◆ **Assignment**:
Copy out exactly the lines from the start of the data to the line containing "For a finite". Include both.

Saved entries

───

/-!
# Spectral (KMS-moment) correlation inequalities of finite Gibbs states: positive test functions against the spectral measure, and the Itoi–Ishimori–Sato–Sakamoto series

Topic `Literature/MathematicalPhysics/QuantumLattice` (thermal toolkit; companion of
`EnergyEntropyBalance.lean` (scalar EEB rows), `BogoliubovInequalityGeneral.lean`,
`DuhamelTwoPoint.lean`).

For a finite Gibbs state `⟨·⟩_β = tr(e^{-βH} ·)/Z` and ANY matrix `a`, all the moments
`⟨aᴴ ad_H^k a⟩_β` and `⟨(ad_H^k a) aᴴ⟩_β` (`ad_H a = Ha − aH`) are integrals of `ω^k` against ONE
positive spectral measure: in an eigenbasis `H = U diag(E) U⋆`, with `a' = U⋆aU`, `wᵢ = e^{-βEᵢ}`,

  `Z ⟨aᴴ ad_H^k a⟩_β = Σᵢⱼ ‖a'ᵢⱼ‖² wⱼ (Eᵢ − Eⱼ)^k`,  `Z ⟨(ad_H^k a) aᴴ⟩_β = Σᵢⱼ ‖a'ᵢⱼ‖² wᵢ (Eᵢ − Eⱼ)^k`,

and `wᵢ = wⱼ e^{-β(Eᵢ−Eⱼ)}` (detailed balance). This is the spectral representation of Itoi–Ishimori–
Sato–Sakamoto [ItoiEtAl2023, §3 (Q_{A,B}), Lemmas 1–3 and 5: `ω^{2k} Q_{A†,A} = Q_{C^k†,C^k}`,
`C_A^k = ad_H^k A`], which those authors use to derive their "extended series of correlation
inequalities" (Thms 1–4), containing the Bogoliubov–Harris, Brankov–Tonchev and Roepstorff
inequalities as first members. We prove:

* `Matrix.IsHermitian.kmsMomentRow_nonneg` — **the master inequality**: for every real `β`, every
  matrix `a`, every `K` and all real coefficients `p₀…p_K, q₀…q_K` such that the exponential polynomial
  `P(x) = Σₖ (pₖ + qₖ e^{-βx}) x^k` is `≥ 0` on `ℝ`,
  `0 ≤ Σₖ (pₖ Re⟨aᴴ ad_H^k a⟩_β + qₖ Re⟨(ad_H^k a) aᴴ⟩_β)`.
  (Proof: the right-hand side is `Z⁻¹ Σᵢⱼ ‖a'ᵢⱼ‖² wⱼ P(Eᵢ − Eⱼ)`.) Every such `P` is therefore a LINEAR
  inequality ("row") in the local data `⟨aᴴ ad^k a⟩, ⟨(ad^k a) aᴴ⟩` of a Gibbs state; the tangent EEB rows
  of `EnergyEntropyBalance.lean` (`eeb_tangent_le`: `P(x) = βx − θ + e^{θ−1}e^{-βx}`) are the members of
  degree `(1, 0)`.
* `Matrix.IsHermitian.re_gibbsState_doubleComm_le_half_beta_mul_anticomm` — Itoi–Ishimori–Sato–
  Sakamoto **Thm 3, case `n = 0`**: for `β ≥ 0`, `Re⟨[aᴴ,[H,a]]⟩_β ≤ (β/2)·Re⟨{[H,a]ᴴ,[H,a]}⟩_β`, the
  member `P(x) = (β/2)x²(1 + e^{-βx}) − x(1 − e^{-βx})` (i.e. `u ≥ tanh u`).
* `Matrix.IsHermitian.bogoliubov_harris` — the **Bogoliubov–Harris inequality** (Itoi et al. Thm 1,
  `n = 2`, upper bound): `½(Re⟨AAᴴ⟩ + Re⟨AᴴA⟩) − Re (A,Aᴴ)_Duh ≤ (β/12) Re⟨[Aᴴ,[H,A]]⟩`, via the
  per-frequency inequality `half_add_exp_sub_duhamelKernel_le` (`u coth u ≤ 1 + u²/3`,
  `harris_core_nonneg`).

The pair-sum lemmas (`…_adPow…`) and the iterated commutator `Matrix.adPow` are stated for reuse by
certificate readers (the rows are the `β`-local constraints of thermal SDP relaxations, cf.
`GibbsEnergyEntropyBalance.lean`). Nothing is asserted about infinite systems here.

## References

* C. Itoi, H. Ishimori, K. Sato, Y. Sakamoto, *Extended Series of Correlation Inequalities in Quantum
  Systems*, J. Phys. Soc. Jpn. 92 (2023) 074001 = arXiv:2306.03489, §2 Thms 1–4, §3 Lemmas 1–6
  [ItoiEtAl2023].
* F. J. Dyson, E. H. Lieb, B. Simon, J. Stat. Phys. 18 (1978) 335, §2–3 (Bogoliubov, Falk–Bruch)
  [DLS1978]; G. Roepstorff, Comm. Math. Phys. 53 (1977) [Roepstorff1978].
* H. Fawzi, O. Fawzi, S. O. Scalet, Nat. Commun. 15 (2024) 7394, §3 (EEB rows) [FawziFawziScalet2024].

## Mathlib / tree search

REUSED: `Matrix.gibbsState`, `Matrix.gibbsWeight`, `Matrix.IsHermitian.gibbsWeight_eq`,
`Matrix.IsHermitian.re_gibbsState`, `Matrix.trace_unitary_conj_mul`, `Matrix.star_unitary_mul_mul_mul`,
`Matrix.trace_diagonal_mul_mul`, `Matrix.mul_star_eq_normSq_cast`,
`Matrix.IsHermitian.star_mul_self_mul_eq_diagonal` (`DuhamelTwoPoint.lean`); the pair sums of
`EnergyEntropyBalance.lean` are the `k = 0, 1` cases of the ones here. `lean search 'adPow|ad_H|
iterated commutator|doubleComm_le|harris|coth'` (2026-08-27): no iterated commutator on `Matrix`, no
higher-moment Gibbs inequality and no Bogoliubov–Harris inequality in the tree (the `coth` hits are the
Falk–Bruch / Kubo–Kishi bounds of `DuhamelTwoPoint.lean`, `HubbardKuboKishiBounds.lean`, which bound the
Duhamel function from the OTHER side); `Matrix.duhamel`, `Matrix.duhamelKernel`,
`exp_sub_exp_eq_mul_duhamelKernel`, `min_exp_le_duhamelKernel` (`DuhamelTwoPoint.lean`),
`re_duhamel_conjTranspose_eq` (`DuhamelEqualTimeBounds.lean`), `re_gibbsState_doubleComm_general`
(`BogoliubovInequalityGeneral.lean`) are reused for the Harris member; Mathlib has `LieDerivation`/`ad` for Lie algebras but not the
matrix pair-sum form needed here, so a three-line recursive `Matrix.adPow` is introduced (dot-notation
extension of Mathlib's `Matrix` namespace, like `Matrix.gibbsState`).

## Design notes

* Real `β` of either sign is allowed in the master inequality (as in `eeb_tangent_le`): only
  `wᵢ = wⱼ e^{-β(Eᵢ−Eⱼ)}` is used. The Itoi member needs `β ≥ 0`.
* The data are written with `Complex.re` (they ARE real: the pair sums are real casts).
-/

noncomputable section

───

◆ **Response to this task**:
/-!
# Spectral (KMS-moment) correlation inequalities of finite Gibbs states: positive test functions against the spectral measure, and the Itoi–Ishimori–Sato–Sakamoto series

Topic `Literature/MathematicalPhysics/QuantumLattice` (thermal toolkit; companion of
`EnergyEntropyBalance.lean` (scalar EEB rows), `BogoliubovInequalityGeneral.lean`,
`DuhamelTwoPoint.lean`).

For a finite Gibbs state `⟨·⟩_β = tr(e^{-βH} ·)/Z` and ANY matrix `a`, all the moments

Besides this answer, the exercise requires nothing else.